In the last video, we talked about how the combination of the array factor and the element pattern creates the array pattern. And often, we're trying to create a more directional beam with an array. Now, in this video, I want to talk about how we actually have more control over the shape of the beam than just adding additional elements or adjusting the position and orientation of those elements.
We can also adjust the gain of the signal to each element and apply phase unevenly to each element. And that gives us a lot more flexibility in beamforming. Plus, with the advances in fast analog-to-digital converters we can have full digital control over each individual element, which opens up the possibility of adaptive beamforming, which is pretty cool.
I'm Brian, and welcome to a Matlab Tech Talk. Before we get into beamforming, I first want to talk about why we might need more control over how we form the beam than what we just covered in the last video. I mean, we know we can form a really sharp beam with an array.
In general, the more elements in the array, the sharper the main lobe of the beam. And then, through phase shifting, the beam can be steered. However, forming the sharpest beam and then pointing it at the desired signal isn't the only thing we care about.
We care about the quality of the signal, and specifically how much signal we get compared to noise and interference. And the world is full of noise and interference. For example, interference can come from the signal itself reflecting off other surfaces and arriving at the array through multiple different paths.

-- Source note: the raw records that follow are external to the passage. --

import Summits.QuantumFields.BalabanUV.Beta.AxialProjectorBlockMean
import Summits.QuantumFields.BalabanUV.Beta.AxialDressingRootedReflection

/-!
# PREPARATORY (pending β-lead RULING (R42-1); touches NO wall object): the matrix `pmBm` of the BLOCK-MEAN-normalised rooted
# projector `axProjBmAt` and its SUPPORT — the window of part 1 carries it too

HONEST FRAMING (cell charter, verbatim): «discharging BetaPertH makes Balaban's UV stability UNCONDITIONAL — a real
constructive-QFT result; it is NOT the continuum limit and NOT the Clay problem.»  DERIVED cell leaf (β sub-cell, lane an2 gen 12,
NOTE X-an2-42 §4(d) «what survives»); no statement of Bałaban's papers, no `[cite:]` tag, no `Prop` fact; instantiates no wall binder.
NOT `BetaPertH`; NOT continuum; NOT Clay.

## What is here
* §1 `pmBm ρ N β p α q : ℝ := axProjBmAt ρ N (real indicator of (α,q)) β p` = `pm + (block-mean step of the tree integral of the indicator)`
  (`pmBm_eq`); `blockSum_treeGaugeAt_bondInd_ne_zero` (a block whose tree-integral block sum of `δ_{(α,q)}` is non-zero CONTAINS the bond);
  **`pmBm_ne_zero`** — the SAME support conclusion as part 7's `pm_ne_zero` (`|p_i − q_i| ≤ N−1` off the leg axis, `−N ≤ p_b − q_b ≤ N−1`),
  hence `window_of_pmBm_ne_zero`, `window_refl_of_pmBm_ne_zero` verbatim.
So the windowed-kernel construction of parts 4–8 (`piK`, `dressKAt = piK∘K∘piKᵀ`, `TbalOf_dressAt`, `refK_piK`, rules 1–2, the wiring) can be
re-issued over `pmBm` with unchanged window bookkeeping, IF the lead rules to re-base the dressing (X-an2-42 (R42-1)).
All declarations `[folklore]`; axioms standard.  Provenance: b2b-balaban β sub-cell, unit beta-an2 gen 12, 2026-08-19 (v1).
-/

open Finset
open scoped BigOperators
open Literature.MathematicalPhysics.QuantumFieldTheory
open Literature.MathematicalPhysics.QuantumFieldTheory.Balaban1983to89
open Literature.MathematicalPhysics.QuantumFieldTheory.Balaban1983to89.Beta
open AffineAveraging (Form0 Form1 box toSite unitVec unitVec_apply blockSum)
open AveragingContours (blk grad axial)
open AveragingContoursRooted (treeGaugeAt)
open RootedComb (axProjAt axProjAt_apply)
open AxialProjector (zsmul_blk_le lt_zsmul_blk_add)
open ResolventReflection (bref bref_apply)
open Summit.QuantumFields.BalabanUV.Beta.AxialProjectorBlockMean (blockMeanAt axProjBmAt axProjBmAt_eq)

namespace Summit.QuantumFields.BalabanUV.Beta.AxialDressingRooted

noncomputable section

variable {n : ℕ}

/-! ## §1 The matrix of `Π_bm` and its support -/

/-- [folklore] **THE MATRIX OF THE BLOCK-MEAN-NORMALISED ROOTED PROJECTOR** (real-valued): `pmBm ρ N β p α q := (Π^ρ_bm δ_{(α,q)})_β(p)`. -/
def pmBm (ρ : Fin n → ℤ) (N : ℕ) (β : Fin n) (p : Fin n → ℤ) (α : Fin n) (q : Fin n → ℤ) : ℝ :=
  axProjBmAt ρ N (fun κ z => (bondInd α q κ z : ℝ)) β p

/-- [folklore] `pmBm = pm + (the block-mean step of the tree integral of the indicator across the leg)`. -/
theorem pmBm_eq (ρ : Fin n → ℤ) (N : ℕ) (β : Fin n) (p : Fin n → ℤ) (α : Fin n) (q : Fin n → ℤ) :
    pmBm ρ N β p α q = (pm ρ N β p α q : ℝ) +
      (blockMeanAt N (treeGaugeAt ρ (fun κ z => (bondInd α q κ z : ℝ)) N) (p + unitVec β) -
        blockMeanAt N (treeGaugeAt ρ (fun κ z => (bondInd α q κ z : ℝ)) N) p) := by
  unfold pmBm
  rw [axProjBmAt_eq, Pi.add_apply, Pi.add_apply, ← pm_cast]
  rfl

/-- [folklore] BLOCK form of part 7's `treeGaugeAt_bondInd_ne_zero`: if `treeGaugeAt (toSite r) (bondInd a q) N p ≠ 0` then the bond
`(a, q)` lies in the BLOCK of `p` (both endpoints), coordinatewise. -/
theorem treeGaugeAt_bondInd_ne_zero_blk {N : ℕ} (hN : 1 ≤ N) {r : Fin n → ℕ} (hr : r ∈ box n N) {a : Fin n}
    {q p : Fin n → ℤ} (h : treeGaugeAt (toSite r) (bondInd a q) N p ≠ 0) (j : Fin n) :
    ((N : ℤ) • blk N p) j ≤ q j ∧ q j ≤ ((N : ℤ) • blk N p) j + N - 1 ∧
      ((N : ℤ) • blk N p) j ≤ q j + (if j = a then 1 else 0) ∧ q j + (if j = a then 1 else 0) ≤ ((N : ℤ) • blk N p) j + N - 1 := by
  unfold treeGaugeAt at h
  obtain ⟨c, hc, hc0⟩ := exists_mem_ne_zero_of_sum_ne_zero h
  obtain ⟨κ, z', e, hz, hz'⟩ := mem_axial_hull hc
  have hκq : κ = a ∧ z' = q := by
    by_contra hne
    have h0 : bondInd a q κ z' = 0 := by
      rw [bondInd_apply, if_neg]
      exact fun h' => hne ⟨h'.1, h'.2⟩
    rcases e with e | e
    · exact hc0 (by rw [e, h0])
    · exact hc0 (by rw [e, h0, neg_zero])
  obtain ⟨hκa, hzq⟩ := hκq
  rw [hzq] at hz hz'
  rw [hκa] at hz'
  have hrj : ((r j : ℕ) : ℤ) < N := by exact_mod_cast Finset.mem_range.1 (Fintype.mem_piFinset.1 hr j)
  have hr0 : (0 : ℤ) ≤ (r j : ℕ) := by positivity
  have a1 := zsmul_blk_le hN p j
  have a2 := lt_zsmul_blk_add hN p j
  have eroot : ((N : ℤ) • blk N p + toSite r) j = ((N : ℤ) • blk N p) j + ((r j : ℕ) : ℤ) := by
    simp only [Pi.add_apply, toSite]
  have b1 := InHull.bounds hz (j := j) (L := ((N : ℤ) • blk N p) j) (U := ((N : ℤ) • blk N p) j + N - 1)
    (by rw [eroot]; omega) (by rw [eroot]; omega) a1 (by omega)
  have b2 := InHull.bounds hz' (j := j) (L := ((N : ℤ) • blk N p) j) (U := ((N : ℤ) • blk N p) j + N - 1)
    (by rw [eroot]; omega) (by rw [eroot]; omega) a1 (by omega)
  simp only [Pi.add_apply, unitVec_apply] at b2
  exact ⟨b1.1, b1.2, b2.1, b2.2⟩

/-- [folklore] **A BLOCK WHOSE TREE-INTEGRAL BLOCK SUM OF `δ_{(a,q)}` IS NON-ZERO CONTAINS THE BOND** (in-block root): for every `j`,
`N•y_j ≤ q_j ≤ N•y_j + N − 1` and the same for `q + e_a`. -/
theorem blockSum_treeGaugeAt_bondInd_ne_zero {N : ℕ} (hN : 1 ≤ N) {r : Fin n → ℕ} (hr : r ∈ box n N) {a : Fin n}
    {q : Fin n → ℤ} {y : Fin n → ℤ} (h : blockSum N (treeGaugeAt (toSite r) (fun κ z => (bondInd a q κ z : ℝ)) N) y ≠ 0)
    (j : Fin n) :
    ((N : ℤ) • y) j ≤ q j ∧ q j ≤ ((N : ℤ) • y) j + N - 1 ∧
      ((N : ℤ) • y) j ≤ q j + (if j = a then 1 else 0) ∧ q j + (if j = a then 1 else 0) ≤ ((N : ℤ) • y) j + N - 1 := by
  obtain ⟨b, hb, hb0⟩ := Finset.exists_ne_zero_of_sum_ne_zero h
  have hcast : treeGaugeAt (toSite r) (fun κ z => (bondInd a q κ z : ℝ)) N ((N : ℤ) • y + toSite b) =
      ((treeGaugeAt (toSite r) (bondInd a q) N ((N : ℤ) • y + toSite b) : ℤ) : ℝ) :=
    treeGaugeAt_map (Int.castAddHom ℝ) (toSite r) (bondInd a q) N _
  rw [hcast] at hb0
  have hz : treeGaugeAt (toSite r) (bondInd a q) N ((N : ℤ) • y + toSite b) ≠ 0 := fun e => hb0 (by rw [e, Int.cast_zero])
  have k := treeGaugeAt_bondInd_ne_zero_blk hN hr hz j
  rw [AveragingContours.blk_block y hb] at k
  exact k

/-- [folklore] **SUPPORT OF `pmBm`** (in-block root): `pmBm (toSite r) N b p a q ≠ 0` forces `|p_i − q_i| ≤ N − 1` for `i ≠ b` and
`−N ≤ p_b − q_b ≤ N − 1` — the conclusion of part 7's `pm_ne_zero` VERBATIM. -/
theorem pmBm_ne_zero {N : ℕ} (hN : 1 ≤ N) {r : Fin n → ℕ} (hr : r ∈ box n N) {b : Fin n} {p : Fin n → ℤ} {a : Fin n}
    {q : Fin n → ℤ} (h : pmBm (toSite r) N b p a q ≠ 0) (i : Fin n) :
    (i ≠ b → |p i - q i| ≤ (N : ℤ) - 1) ∧ (-(N : ℤ) ≤ p i - q i ∧ p i - q i ≤ (N : ℤ) - 1) := by
  rw [pmBm_eq] at h
  by_cases hpm : pm (toSite r) N b p a q ≠ 0
  · exact pm_ne_zero hN hr hpm i
  · have hpm' : (pm (toSite r) N b p a q : ℝ) = 0 := by rw [not_ne_iff.1 hpm, Int.cast_zero]
    rw [hpm', zero_add] at h
    -- one of the two block means is non-zero
    have hNn : ((N : ℝ) ^ n) ≠ 0 := pow_ne_zero _ (by exact_mod_cast (show N ≠ 0 by omega))
    by_cases h1 : blockSum N (treeGaugeAt (toSite r) (fun κ z => (bondInd a q κ z : ℝ)) N) (blk N (p + unitVec b)) ≠ 0
    · have k := blockSum_treeGaugeAt_bondInd_ne_zero hN hr h1 i
      have a1 := zsmul_blk_le hN (p + unitVec b) i
      have a2 := lt_zsmul_blk_add hN (p + unitVec b) i
      simp only [Pi.add_apply, unitVec_apply] at a1 a2
      obtain ⟨k1, k2, k3, k4⟩ := k
      refine ⟨fun hib => ?_, ?_, ?_⟩
      · rw [if_neg hib] at a1 a2; rw [abs_le]; by_cases hia : i = a
        · rw [if_pos hia] at k3 k4; constructor <;> omega
        · rw [if_neg hia] at k3 k4; constructor <;> omega
      · by_cases hib : i = b
        · rw [if_pos hib] at a1 a2
          by_cases hia : i = a
          · rw [if_pos hia] at k3 k4; omega
          · rw [if_neg hia] at k3 k4; omega
        · rw [if_neg hib] at a1 a2; omega
      · by_cases hib : i = b
        · rw [if_pos hib] at a1 a2
          by_cases hia : i = a
          · rw [if_pos hia] at k3 k4; omega
          · rw [if_neg hia] at k3 k4; omega
        · rw [if_neg hib] at a1 a2
          by_cases hia : i = a
          · rw [if_pos hia] at k3 k4; omega
          · rw [if_neg hia] at k3 k4; omega
    · have h1' : blockSum N (treeGaugeAt (toSite r) (fun κ z => (bondInd a q κ z : ℝ)) N) (blk N (p + unitVec b)) = 0 :=
        not_ne_iff.1 h1
      have h2 : blockSum N (treeGaugeAt (toSite r) (fun κ z => (bondInd a q κ z : ℝ)) N) (blk N p) ≠ 0 := by
        intro e
        apply h
        unfold blockMeanAt
        rw [h1', e]
        simp
      have k := blockSum_treeGaugeAt_bondInd_ne_zero hN hr h2 i
      have a1 := zsmul_blk_le hN p i
      have a2 := lt_zsmul_blk_add hN p i
      obtain ⟨k1, k2, k3, k4⟩ := k
      have hN1 : (1 : ℤ) ≤ N := by exact_mod_cast hN
      refine ⟨fun _ => ?_, ?_, ?_⟩
      · rw [abs_le]; constructor <;> omega
      · omega
      · omega

/-- [folklore] The window of part 1 carries `pmBm`: `pmBm ≠ 0 ⇒ p − q ∈ cube`. -/
theorem window_of_pmBm_ne_zero {N : ℕ} (hN : 1 ≤ N) {r : Fin n → ℕ} (hr : r ∈ box n N) {b : Fin n} {p : Fin n → ℤ}
    {a : Fin n} {q : Fin n → ℤ} (h : pmBm (toSite r) N b p a q ≠ 0) : p - q ∈ cube n N := by
  rw [mem_cube]
  intro i
  have k := (pmBm_ne_zero hN hr h i).2
  rw [Pi.sub_apply, abs_le]
  constructor <;> omega

/-- [folklore] … and its axis-reflected image: `pmBm ≠ 0 ⇒ bref α b p − bref α a q ∈ cube`. -/
theorem window_refl_of_pmBm_ne_zero {N : ℕ} (hN : 1 ≤ N) {r : Fin n → ℕ} (hr : r ∈ box n N) {b : Fin n} {p : Fin n → ℤ}
    {a : Fin n} {q : Fin n → ℤ} (h : pmBm (toSite r) N b p a q ≠ 0) (α : Fin n) : bref α b p - bref α a q ∈ cube n N := by
  rw [mem_cube]
  intro i
  have k := pmBm_ne_zero hN hr h i
  rw [Pi.sub_apply, bref_apply, bref_apply, abs_le]
  by_cases hiα : i = α
  · rw [if_pos hiα, if_pos hiα]
    by_cases hb : b = α <;> by_cases ha : a = α
    · rw [if_pos hb, if_pos ha]; have := k.2; constructor <;> omega
    · rw [if_pos hb, if_neg ha]; have := k.2; constructor <;> omega
    · rw [if_neg hb, if_pos ha]
      have hib : i ≠ b := fun e => hb (e ▸ hiα)
      have := abs_le.1 (k.1 hib); constructor <;> omega
    · rw [if_neg hb, if_neg ha]
      have := k.2; constructor <;> omega
  · rw [if_neg hiα, if_neg hiα]
    have := k.2; constructor <;> omega

end

end Summit.QuantumFields.BalabanUV.Beta.AxialDressingRooted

Or interference can come from a secondary source. For example, in cellular applications, when trying to communicate with a single phone, interference can come from other nearby cell phones, or even other devices that operate in nearby bands. Or, with an array of microphones that are used to pick up sounds in one direction, interference can come from just other noises in the vicinity.
Now, regardless of the source, potentially we have signal in some direction that we want to maximize and interference in others that we want to minimize. And ideally, we would just point that sharp beam at the signal, and then, hopefully, the array gain in the direction of the interference would be low enough that the signal-to-noise plus interference ratio at the receiver is sufficient. Of course, this might not be the case because, remember, we have these side lobes.
Now, they have less gain than the main lobe, but a loud interference signal from that direction will still impact the received signal. So one thing that is often done is to try to reduce the side lobes. And this is where additional beamforming in the form of gain tapering can come into play.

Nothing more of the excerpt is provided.